If cryptocurrency is new to you or you just want to brush up on your knowledge, this article helps to break it down into manageable chunks and explain the technical jargon associated with cryptocurrencies.
What is a cryptocurrency?
A cryptocurrency is a digital currency that can be used to buy or sell products and services online. It is designed to be secure, and usually, anonymous.
As most cryptocurrencies are decentralised it means that they have no single overarching authority controlling them, as opposed to the centralised banking systems by which most traditional currencies (such as USD or GBP) are controlled. This enables many cryptocurrencies to exist independently from the influence of governments and financial institutions which is a key part of their attraction.
Cryptocurrency transactions and balances are verified and recorded using a virtual global ledger, known as a blockchain. Each type of cryptocurrency has its own blockchain. So bitcoin uses the bitcoin blockchain. Each block in a blockchain contains details of balances and transactions to certify the legitimacy of sales and purchases. Once a transaction is added to the ledger it can not be reversed. The blockchain is corroborated across a vast number of computers around the world, making it exceptionally hard to manipulate or hack.

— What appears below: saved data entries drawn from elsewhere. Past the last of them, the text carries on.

import Mathlib
import HarnessLib

/-!
# The carrier budget: injection versus the rest at a band's sup carrier, by envelope difference — and its record on four designs

Cell `pub-fluidc` (FLUID COMPUTER; host summit `NavierStokesRegularity`, negation side, machine paradigm), prover seat p1 (gen 16,
2026-08-26). HONEST FRAMING: low prior, high value-of-information experiment on Tao's machine paradigm; NOT a claim that NS blows up.
Nothing in this file is about the Navier–Stokes equations: it is the bookkeeping of p1's reader `winner_budget.py` (deposit
`atlas/rung-next/p1/spatial/transfer/WINNER-BUDGET.md`, `LEVEL1-BUDGET.md`; HOME/STATUS p1 gen 16 information lines) and the numbers it
printed, typed as records. Companion of `TriadClassLedger` (the class algebra; §5 there = the takeover / class-share / co-location record).

THE SPLIT. Over a window `[a, b]` in which the band argmax does not hop, the reader takes the ENVELOPE logarithmic rate of the band sup from
the sup values themselves, `env = 2·log(W_b/W_a)/(b − a)`, and the window means, at the argmax, of the INJECTION-class log-rate `inj` (pairs
with no factor in the band: a smooth point value, free of the grid-misregistration sweep) and of the viscous log-rate `visc`; it REPORTS
`rest := env − inj − visc` — by construction the combined log-rate of every class acting on existing band content (strain + self + back).
§1 types that definition and its trivial consequences (the sign of `rest` is decided by comparing `env − visc` with `inj`; the 'injection
share' `inj/(env − visc)` exceeds 1 iff `rest < 0` when `env − visc > 0`). §2 is THE RECORD (128³, enstrophy sup of the band; four designs:
u0_b⁽²⁾ / u0_b / u0_bE at level two [9,17) through EARLY TROUGH [0.4,1.2], LATE TROUGH [1.2,2.0] (the incumbent) and WINNER [2.05,2.50];
the break point u0⁽²⁾ and u0_b⁽²⁾ at level one [5,9) through [0.4,1.0], [1.0,1.5], [1.5,2.05]): `rest` is ≈ 0 early, NEGATIVE for every
sub-floor carrier once injection fades (the relay designs' level-two incumbents −0.37…−0.47; u0_b⁽²⁾'s level-one carrier −0.51), and
≥ +1 for the level-two takeover WINNERS (+1.66 / +1.89 / +1.87) and for the floor-beating design's level-one carrier (+1.29, +1.09) —
`subfloor_carriers_drained`, `winners_amplified`, `breakpoint_level_one_amplified`, `signature_separates`. Words: none ('drained' /
'amplified' name the sign of `rest`). Caveat typed as a hypothesis nowhere needed: `rest` is robust as a TWO-way split only; the term-by-term
strain / self / back means of the material pass agree with it to ±0.4 (A, B, D) / ±0.8 (C) and are not recorded here. 0 sorry; no named fact.
-/

noncomputable section

namespace Summit.NavierStokesRegularity.FluidComputer.CarrierBudget

/-! ## §1 The by-difference split -/

/-- The envelope logarithmic rate of a positive quantity between two instants: `2·log(W₁/W₀)/(t₁ − t₀)` (the reader's `ENVELOPE d ln W²/dt`). -/
def envelopeRate (W₀ W₁ t₀ t₁ : ℝ) : ℝ := 2 * Real.log (W₁ / W₀) / (t₁ - t₀)

/-- The REST of a carrier's budget: envelope rate minus the injection-class and viscous log-rates at the argmax. -/
def rest (env inj visc : ℝ) : ℝ := env - inj - visc

/-- The injection SHARE of the non-viscous growth: `inj / (env − visc)`. -/
def injShare (env inj visc : ℝ) : ℝ := inj / (env - visc)

/-- The split is exact by construction: `env = inj + visc + rest`. -/
theorem split_exact (env inj visc : ℝ) : env = inj + visc + rest env inj visc := by
  unfold rest; ring

/-- `rest < 0` iff injection exceeds the non-viscous growth; with `env − visc > 0` this is 'injection share > 1'. -/
theorem rest_neg_iff (env inj visc : ℝ) : rest env inj visc < 0 ↔ env - visc < inj := by
  unfold rest; constructor <;> intro h <;> linarith

/-- With positive non-viscous growth, 'injection share > 1' is the same statement as 'rest < 0'. -/
theorem injShare_gt_one_iff {env inj visc : ℝ} (hpos : 0 < env - visc) : 1 < injShare env inj visc ↔ rest env inj visc < 0 := by
  rw [rest_neg_iff, injShare, lt_div_iff₀ hpos, one_mul]

/-- The envelope rate is positive iff the sup grew (for `t₁ > t₀`, `W₀ > 0`, `W₁ > 0`). -/
theorem envelopeRate_pos_iff {W₀ W₁ t₀ t₁ : ℝ} (hW₀ : 0 < W₀) (hW₁ : 0 < W₁) (ht : t₀ < t₁) :
    0 < envelopeRate W₀ W₁ t₀ t₁ ↔ W₀ < W₁ := by
  unfold envelopeRate
  rw [div_pos_iff_of_pos_right (by linarith), mul_pos_iff_of_pos_left (by norm_num : (0:ℝ) < 2), Real.log_pos_iff (div_pos hW₁ hW₀).le,
    one_lt_div hW₀]

/-! ## §2 The record (enstrophy sup; 128³; numbers printed by `winner_budget.py`) -/

/-- A window reading: envelope rate, injection-class log-rate, viscous log-rate (window means at the argmax). -/
structure Reading where
  /-- envelope d ln W²/dt of the band sup over the window -/
  env : ℝ
  /-- window mean of the injection-class log-rate at the argmax -/
  inj : ℝ
  /-- window mean of the viscous log-rate at the argmax -/
  visc : ℝ

/-- the REST of a reading. -/
def Reading.rest (r : Reading) : ℝ := CarrierBudget.rest r.env r.inj r.visc

/-- LEVEL TWO [9,17), designs `0` = u0_b⁽²⁾, `1` = u0_b, `2` = u0_bE: EARLY TROUGH [0.4, 1.2]. -/
def earlyTrough : Fin 3 → Reading := ![⟨3.672, 3.724, -0.269⟩, ⟨3.651, 3.726, -0.270⟩, ⟨3.608, 3.691, 0⟩]
/-- LATE TROUGH [1.2, 2.0] (the incumbent carries the sup). -/
def lateTrough : Fin 3 → Reading := ![⟨0.873, 1.614, -0.275⟩, ⟨0.840, 1.535, -0.273⟩, ⟨1.029, 1.403, 0⟩]
/-- WINNER [2.05, 2.50] (the winner carries the sup). -/
def winner : Fin 3 → Reading := ![⟨2.409, 1.015, -0.266⟩, ⟨2.539, 0.914, -0.269⟩, ⟨2.729, 0.860, 0⟩]

/-- LEVEL ONE [5,9): the break point u0⁽²⁾ (`bp`) and u0_b⁽²⁾ (`rel`) over [0.4,1.0], [1.0,1.5], [1.5,2.05]. -/
def bpLevelOne : Fin 3 → Reading := ![⟨2.836, 2.271, -0.073⟩, ⟨1.724, 0.513, -0.077⟩, ⟨1.060, 0.052, -0.082⟩]
/-- … and the relay design u0_b⁽²⁾ at its level one over the same windows. -/
def relLevelOne : Fin 3 → Reading := ![⟨2.627, 2.101, -0.076⟩, ⟨0.827, 0.897, -0.077⟩, ⟨-0.353, 0.239, -0.078⟩]

/-- **EARLY: INJECTION ALONE.** In the early trough the level-two carrier's growth is injection to within ±0.25 per unit (rest ∈ (−0.1, 0.25)),
and at level one both designs start alike (rest +0.60 / +0.64). -/
theorem early_injection_alone :
    (∀ d, -0.1 < (earlyTrough d).rest ∧ (earlyTrough d).rest < 0.25) ∧
    (0.6 < (relLevelOne 0).rest ∧ (relLevelOne 0).rest < 0.61) ∧ (0.63 < (bpLevelOne 0).rest ∧ (bpLevelOne 0).rest < 0.64) := by
  refine ⟨fun d => ?_, ?_, ?_⟩
  · fin_cases d <;> simp [earlyTrough, Reading.rest, rest] <;> norm_num
  · simp [relLevelOne, Reading.rest, rest]; norm_num
  · simp [bpLevelOne, Reading.rest, rest]; norm_num

/-- **SUB-FLOOR CARRIERS ARE DRAINED.** Once injection fades, every sub-floor carrier has NEGATIVE rest: the three level-two incumbents
(−0.47 / −0.42 / −0.37, injection share > 1) and the relay design's level-one carrier in its last window (−0.51). -/
theorem subfloor_carriers_drained :
    (∀ d, (lateTrough d).rest < -0.35 ∧ 1 < injShare (lateTrough d).env (lateTrough d).inj (lateTrough d).visc) ∧
    (relLevelOne 2).rest < -0.5 ∧ |(relLevelOne 1).rest| < 0.01 := by
  refine ⟨fun d => ⟨?_, ?_⟩, ?_, ?_⟩
  · fin_cases d <;> simp [lateTrough, Reading.rest, rest] <;> norm_num
  · fin_cases d <;> simp [lateTrough, injShare] <;> norm_num
  · simp [relLevelOne, Reading.rest, rest]; norm_num
  · simp [relLevelOne, Reading.rest, rest]; norm_num

/-- **WINNERS ARE AMPLIFIED.** Each level-two takeover winner has rest ≥ +1.66 (two thirds of its growth: injection share ≤ 0.38). -/
theorem winners_amplified :
    ∀ d, 1.66 ≤ (winner d).rest ∧ injShare (winner d).env (winner d).inj (winner d).visc ≤ 0.38 := by
  intro d; fin_cases d <;> simp [winner, Reading.rest, rest, injShare] <;> norm_num

/-- **THE BREAK POINT's LEVEL-ONE CARRIER IS AMPLIFIED** after injection fades: rest +1.29 and +1.09 in the two later windows while its
injection share falls to 0.28 and 0.05. -/
theorem breakpoint_level_one_amplified :
    1.28 < (bpLevelOne 1).rest ∧ 1.08 < (bpLevelOne 2).rest ∧
    injShare (bpLevelOne 2).env (bpLevelOne 2).inj (bpLevelOne 2).visc < 0.05 := by
  simp [bpLevelOne, Reading.rest, rest, injShare]; norm_num

/-- **ONE SIGNATURE SEPARATES THEM.** With the threshold `rest ≥ 1` ('amplified after injection fades') versus `rest ≤ 0` ('not'): the
three winners and the break point's two late level-one windows are on one side, the three incumbents and the relay design's two late
level-one windows on the other — while (TriadClassLedger §5, `trough_fed_by_injection`; LEVEL1-BUDGET) the band-integrated budgets of all
four designs are alike. -/
theorem signature_separates :
    (∀ d, 1 ≤ (winner d).rest) ∧ 1 ≤ (bpLevelOne 1).rest ∧ 1 ≤ (bpLevelOne 2).rest ∧
    (∀ d, (lateTrough d).rest ≤ 0) ∧ (relLevelOne 1).rest ≤ 0.01 ∧ (relLevelOne 2).rest ≤ 0 := by
  refine ⟨fun d => ?_, ?_, ?_, fun d => ?_, ?_, ?_⟩
  · fin_cases d <;> simp [winner, Reading.rest, rest] <;> norm_num
  · simp [bpLevelOne, Reading.rest, rest]; norm_num
  · simp [bpLevelOne, Reading.rest, rest]; norm_num
  · fin_cases d <;> simp [lateTrough, Reading.rest, rest] <;> norm_num
  · simp [relLevelOne, Reading.rest, rest]; norm_num
  · simp [relLevelOne, Reading.rest, rest]; norm_num

/-- **ACROSS THE HOP THE INJECTION RATE DOES NOT RISE — THE REST CHANGES SIGN** (each relay design: the winner's injection log-rate is
below the incumbent's, its rest above by more than 2 per unit). -/
theorem across_the_hop (d : Fin 3) : (winner d).inj < (lateTrough d).inj ∧ (lateTrough d).rest + 2 < (winner d).rest := by
  fin_cases d <;> simp [winner, lateTrough, Reading.rest, rest] <;> norm_num

/-! ## §3 Term by term (the CAP-AVERAGED rates of the third pass, kit j255374–j255377; deposit README (X9), `WINNER-BUDGET.md`,
`LEVEL1-BUDGET.md`): the acting-on-content classes one by one — STRAIN (band content × the larger scales), SELF (band × band), BACK (any factor in
the smaller scales). Check columns of the reader: cap total vs envelope ±0.1–0.3 at level two, ±0.02–0.2 at level one; cap strain+self+back vs
the by-difference `rest` ±0.05–0.3. Numbers per unit time; words none. -/

/-- The three acting-on-content class log-rates of a window (cap-averaged). -/
structure Terms where
  /-- strain class -/
  strain : ℝ
  /-- self class -/
  self : ℝ
  /-- backscatter class (negative = drain to smaller scales) -/
  back : ℝ

/-- their sum (= `rest` up to the check tolerance). -/
def Terms.sum (x : Terms) : ℝ := x.strain + x.self + x.back

/-- LEVEL TWO, the INCUMBENT window [1.2, 2.0] (designs u0_b⁽²⁾ / u0_b / u0_bE). -/
def incumbentTerms : Fin 3 → Terms := ![⟨0.844, -0.611, -0.730⟩, ⟨0.808, -0.707, -0.745⟩, ⟨0.717, -0.803, -0.892⟩]
/-- LEVEL TWO, the WINNER window [2.05, 2.50]. -/
def winnerTerms : Fin 3 → Terms := ![⟨1.924, 0.110, -0.322⟩, ⟨1.920, 0.284, -0.298⟩, ⟨2.146, 0.396, -0.505⟩]
/-- LEVEL ONE, the break point u0⁽²⁾ over [0.4,1.0] / [1.0,1.5] / [1.5,2.05]. -/
def bpTerms : Fin 3 → Terms := ![⟨1.299, -0.366, -0.161⟩, ⟨1.578, -0.318, -0.030⟩, ⟨1.265, -0.280, 0.110⟩]
/-- LEVEL ONE, the relay design u0_b⁽²⁾ over the same windows. -/
def relTerms : Fin 3 → Terms := ![⟨1.070, 0.119, -0.583⟩, ⟨0.637, -0.185, -0.438⟩, ⟨0.503, -0.371, -0.596⟩]

/-- **AT THE WINNER, STRAIN DOMINATES**: strain ≥ 1.9 carries more than the whole positive balance (self ≤ 0.4, back < 0), and against the
incumbent of the same design strain grows by a factor ≥ 2.2, self turns from negative to positive, and the drain shrinks (winner |back| ≤ 0.7 × incumbent |back|). -/
theorem winner_strain_dominates (d : Fin 3) :
    1.9 ≤ (winnerTerms d).strain ∧ (winnerTerms d).self ≤ 0.4 ∧ (winnerTerms d).back < 0 ∧
    2.2 * (incumbentTerms d).strain ≤ (winnerTerms d).strain ∧ (incumbentTerms d).self < 0 ∧ 0 < (winnerTerms d).self ∧
    |(winnerTerms d).back| ≤ 0.7 * |(incumbentTerms d).back| := by
  fin_cases d <;> simp [winnerTerms, incumbentTerms] <;> norm_num [abs_of_neg, abs_of_pos]

/-- **THE INCUMBENT IS DRAINED BY SELF AND BACK, NOT BY STRAIN**: its strain term is still positive (+0.7…+0.85) while self and back are each
≤ −0.6, so the sum is negative. -/
theorem incumbent_drained_by_self_and_back (d : Fin 3) :
    0.7 ≤ (incumbentTerms d).strain ∧ (incumbentTerms d).self ≤ -0.6 ∧ (incumbentTerms d).back ≤ -0.7 ∧ (incumbentTerms d).sum < -0.45 := by
  fin_cases d <;> simp [incumbentTerms, Terms.sum] <;> norm_num

/-- **THE BREAK POINT KEEPS ITS STRAIN AND DOES NOT LEAK; THE RELAY DESIGN LOSES ITS STRAIN AND LEAKS** (level one, window by window):
break point strain ≥ 1.26 in all three windows with |back| ≤ 0.17; relay strain falling 1.07 → 0.64 → 0.50 with back ≤ −0.43 throughout. -/
theorem breakpoint_keeps_strain_no_leak :
    (∀ w, 1.26 ≤ (bpTerms w).strain ∧ |(bpTerms w).back| ≤ 0.17) ∧
    ((relTerms 1).strain < (relTerms 0).strain ∧ (relTerms 2).strain < (relTerms 1).strain ∧ (relTerms 2).strain ≤ 0.51) ∧
    (∀ w, (relTerms w).back ≤ -0.43) := by
  refine ⟨fun w => ?_, ?_, fun w => ?_⟩
  · fin_cases w <;> simp [bpTerms] <;> norm_num [abs_of_neg, abs_of_pos]
  · simp [relTerms]; norm_num
  · fin_cases w <;> simp [relTerms] <;> norm_num

/-- Consistency with §2 (the two-way split): each cap sum is within 0.3 of the corresponding by-difference `rest` (winners and level one
within 0.1). -/
theorem terms_match_rest :
    (∀ d, |(winnerTerms d).sum - (winner d).rest| ≤ 0.2) ∧ (∀ d, |(incumbentTerms d).sum - (lateTrough d).rest| ≤ 0.65) ∧
    (∀ w, |(bpTerms w).sum - (bpLevelOne w).rest| ≤ 0.15) ∧ (∀ w, |(relTerms w).sum - (relLevelOne w).rest| ≤ 0.06) := by
  refine ⟨fun d => ?_, fun d => ?_, fun w => ?_, fun w => ?_⟩
  · fin_cases d <;> simp [winnerTerms, winner, Terms.sum, Reading.rest, rest] <;> norm_num [abs_le]
  · fin_cases d <;> simp [incumbentTerms, lateTrough, Terms.sum, Reading.rest, rest] <;> norm_num [abs_le]
  · fin_cases w <;> simp [bpTerms, bpLevelOne, Terms.sum, Reading.rest, rest] <;> norm_num [abs_le]
  · fin_cases w <;> simp [relTerms, relLevelOne, Terms.sum, Reading.rest, rest] <;> norm_num [abs_le]

end Summit.NavierStokesRegularity.FluidComputer.CarrierBudget

end
/-- **THEOREM 1.1, FINITENESS HALF, FROM CHARTS OF THE PULL-BACK TO A COVER BY A PUNCTURED COMPACT CURVE**: `f : S′ → S` surjective, `f^*D` locally
charted by discs covering `S′` and finitely many ends with the compactification of `S′`; then a uniform bound on the number of integral `(p,p)`-classes
with `Q(u,u) ≤ K` per point of `S`. [cite: CattaniDeligneKaplan1995, Thm. 1.1 (p. 484), «Proof of 1.5 ⟹ 1.1» (p. 485), 2.3 (p. 487)] -/
theorem exists_forall_finite_and_ncard_hodgeClassesOfNormLe_le_of_comap_of_compactification [Finite ι'] (hf : Function.Surjective f)
    (h : (D.comap f).IsLocallyCharted ψ' σ') {p : ℤ} (hpk : p + p = k) (K : ℤ) (hcov : ∀ x' : S', ∃ a, x' ∈ (ψ' a).source) (A : ι' → ℝ)
    {j : S' → X} (hj : IsEmbedding j) (pt : ι' → X) (hpS : ∀ i, pt i ∉ range j) (hcovX : ∀ x : X, x ∉ range j → ∃ i, x = pt i)
    (φ : ι' → OpenPartialHomeomorph X ℂ) (hp : ∀ i, pt i ∈ (φ i).source) (hφp : ∀ i, φ i (pt i) = 0)
    (hball : ∀ i, Metric.ball (0 : ℂ) (Real.exp (-(2 * Real.pi * A i))) ⊆ (φ i).target)
    (hσ : ∀ (i : ι') (z : ℂ), A i < z.im → j (σ' i z) = (φ i).symm (Complex.exp (2 * Real.pi * Complex.I * z))) :
    ∃ N : ℕ, ∀ s : S,
      {u : D.VZ.fiber s | D.IsHodgeAt s p u ∧ (D.form s).form (D.toRat s u) (D.toRat s u) ≤ (K : ℚ)}.Finite ∧
        {u : D.VZ.fiber s | D.IsHodgeAt s p u ∧ (D.form s).form (D.toRat s u) (D.toRat s u) ≤ (K : ℚ)}.ncard ≤ N :=
  exists_forall_finite_and_ncard_hodgeClassesOfNormLe_le_of_comap hf
    (h.exists_forall_finite_and_ncard_hodgeClassesOfNormLe_le_of_compactification hpk K hcov A hj pt hpS hcovX φ hp hφp hball hσ)

end IsLocallyCharted

end Motives.VHSData

end Literature.AlgebraicGeometry

end
import Summits.ResolutionOfSingularities.ResolutionOfSingularities.Theorems.PurelyInseparableDim4PureLeafUnitOddReservoirPrep
import HarnessLib
import HarnessLib.Audit.Tags

/-!
# Purely inseparable fourfolds — UNIT LEAVES WITH `a₀ = 1`: the grind transitions of the `Q`-orbit `S²(x₀ + x₀²x₁)`, `S²(x₀ + x₁ + x₀²x₁)` (steps)
# (cell res-dim4-pi; brick (δ) «unit leaves x^a(1+x_j)», UNIFORM family «a₀ = 1, one odd partner, even rest») [OURS · counted 0 · a theorem about OUR coordinate-centre frame v4, not about resolution]

Width seat `res-dim4-p-10` (g5).  THIS FILE (steps): the four GRIND TRANSITIONS
`step_F_grind2_Q`, `step_F_grind3_Q`, `step_F_grind2_R`, `step_F_grind3_R` — at a `Q`-state `S²(x₀ + x₀²x₁)` or an `R`-state
`S²(x₀ + x₁ + x₀²x₁)` with even dress `S² = x₂^{g₂}(1+x₂)^{e₂}x₃^{g₃}(1+x₃)^{e₃}`, `g_i ≥ 2`, the cleaned transform of the reply `b`
(`b_i = 0`) in the chart `x_i` of the centre `{x_i}` is the `Q`-state (iff `b₀ = 0` at `Q`, `b₀ = 1` at `R`) or the `R`-state of the
dress with `g_i` lowered by `2` and the other dress variable swapped at B's will (`x^{c} ↔ (1+x)^{c}`).  Proof: the transform is
additive; each product term is chart-and-swapped by p-10 g2's `chartTransform_singleton_prod` / `translate_prod_zmod2`, cleaned by
the term identities of `…UnitOddReservoirPrep`, and reassembled (`(1+x₀)² = 1 + x₀²`, `P + P = 0`).

Riders: `𝔽₂`-rational replies (the game over `ZMod 2`); the PLAIN coordinate game of OUR frame v4 (`StateWins 2`), not MODE 1h
and not CJS's algorithm; nothing here proves F4-C(2,2), `Terminates1h 2 2` or resolution of singularities in dimension ≥ 4 /
characteristic `p`; counted 0; AI kernel work, weaker than expert review. bears_on: LADDER-RESOLUTION:D157-DOOR2 (res-dim4-pi ·
brick (δ) · unit-leaf row, uniform theorem). Supports stmt-ResolutionOfSingularities-16155 (helper).
-/

set_option linter.dupNamespace false

open MvPolynomial Finset

open scoped BigOperators

noncomputable section

namespace Summit.ResolutionOfSingularities.ResolutionOfSingularities.Theorems.PIDim4

namespace PureLeafNF

open Literature.AlgebraicGeometry.Resolution
open Literature.AlgebraicGeometry.Resolution.Hauser2010
open CentreBlowup PthPowerFactor
import Literature.Computability.Complexity.UniformDerandomizationMachine
import Literature.Computability.Complexity.UniformDerandomizationEquiv
import Literature.Computability.Complexity.BPPErrorReductionStrong
import HarnessLib

/-!
# The uniform distinguisher of the i.o. simulation (Trevisan–Vadhan 2007, Lemma 2.3: the test `T`)

Literature / complexity — second file of the discharge-in-progress of the named fact
`impagliazzoWigderson1998_samplable` (`UniformDerandomization.lean`; van Melkebeek 2000,
Thm. 6.2.1 = Impagliazzo–Wigderson 1998, Thm. 5). The simulation `UDerand.simLang`
(`UniformDerandomizationMachine.lean`) takes the majority vote of the `BPP` predicate
`V(x, r) = [⟨x, r⟩ ∈ L₁]` over the outputs of a generator `G ℓ : {0,1}^{ℓ^{c₀}} → {0,1}^{ℓ^k}`.
Trevisan–Vadhan 2007, proof of Lemma 2.3: if the simulation errs with probability `≥ 1/n^c` under a
samplable distribution `D`, "Consider a randomized test `T` that, given `r`, samples `x ← Dₙ`,
picks `s` at random and outputs `1` iff `M(x; r) ≠ M(x; s)` … `T` has running time `poly(n)`.
This violates the pseudorandomness of `G`." This file builds that test in the tree's model and
computes its acceptance probability:

* `UDerand.seedAvg`, `UDerand.unifAvg` — the two averages compared by a UNIFORM distinguisher
  `T : RandAlg (List Bool) Bool` fed `⟨1^ℓ, r⟩` (the acceptance probability over `T`'s own coins,
  averaged over the generator's outputs `G ℓ σ ↾ ℓ^k`, `σ ∈ {0,1}^{ℓ^{c₀}}`, resp. over
  `r ∈ {0,1}^{ℓ^k}`); the pseudorandomness hypothesis "`|seedAvg - unifAvg| < 1/ℓ^c` i.o., for every
  uniform PPT test and every `c`" (Trevisan–Vadhan 2007, §2.3) is written inline by the consumer;
* `UDerand.distinguisher L₁ q₁ S qS K k` — the test `T` for a sampler `S` with the exact
  polynomial coin budget `qS` (the printed sampler class of `impagliazzoWigderson1998`,
  `UniformDerandomizationRandAlg.lean`): on `⟨1^ℓ, r⟩` with coins `c` (exactly
  `(qS + q₁)(N^K)` of them, `N = |⟨1^ℓ, r⟩|`), `n = ℓ^K`, `u = c ↾ qS(n)`, `s =` the next `q₁(n)`
  coins: sample `x = S(1ⁿ; u)` and answer `[V(x, r ↾ q₁(n)) ≠ V(x, s)]`. It is probabilistic
  polynomial time with an EXACT polynomial coin budget (`UDerand.distinguisher_isPolyTime`,
  `UDerand.distinguisher_coinLen_eq`: brick algebra, the sampler entering through `UDerand.sampleFn`
  of `UniformDerandomizationEquiv.lean`);
* `UDerand.pr_distinguisher` — its acceptance probability on `⟨1^ℓ, r⟩`, `|r| = ℓ^k`:
  `E_u [ Pr_s [V(x_u, r↾q₁(n)) ≠ V(x_u, s)] ]` (prefix marginal + coin split `UDerand.cnt_split`).

## References

* L. Trevisan, S. Vadhan, *Pseudorandomness and average-case complexity via uniform reductions*,
  Comput. Complexity 16 (2007) 331–364, §2.3 (uniform distinguishers) and Lemma 2.3 (proof: the
  test `T`) [TrevisanVadhan2007].
* R. Impagliazzo, A. Wigderson, *Randomness vs time: derandomization under a uniform assumption*,
  JCSS 63 (2001) 672–688, Thm. 5 [ImpagliazzoWigderson2001].
* D. van Melkebeek, *Randomness and Completeness in Computational Complexity*, LNCS 1950 (2000),
  Thm. 6.2.1 [VanMelkebeek2000].
* S. Arora, B. Barak, *Computational Complexity: A Modern Approach*, CUP 2009, Def. 20.2
  (pseudorandom generators), §7.1 (probabilistic machines as deterministic machines with coins)
  [AroraBarakCC2009].
-/

noncomputable section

Blocks are added to the blockchain by 'miners' which are high-powered computers on the network. When a miner manages to add a block to the blockchain, by solving an incredibly complex mathematical problem, they receive a reward in coins. So on the bitcoin blockchain that reward is currently 6.25 new bitcoins. On top of that, miners are paid a small fee (worth fractions of a bitcoin for example) for including transactions on the newly created block. These transactions fees vary based upon demand because the blockchain has a limited capacity at any one point. The fees are used to help maintain the integrity of the network.
That is why blockchain-based cryptocurrencies are especially appealing due to their enhanced security. Also as no one person or entity owns the database it prevents it from being manipulated for personal gain.
Cryptocurrency prices are not usually pinned to a physical asset (like gold, for example) so they have no intrinsic value. Their value is determined by supply and demand, making the price of most cryptocurrencies particularly temperamental, unpredictable, and largely at the mercy of public perception.
What are the different types of cryptocurrency?
There are three main "types" of cryptocurrency. Although cryptocurrency does not start and end with bitcoin, it does make up a large proportion of the cryptocurrency market, so we will start by explaining what a bitcoin is before we delve into the other two.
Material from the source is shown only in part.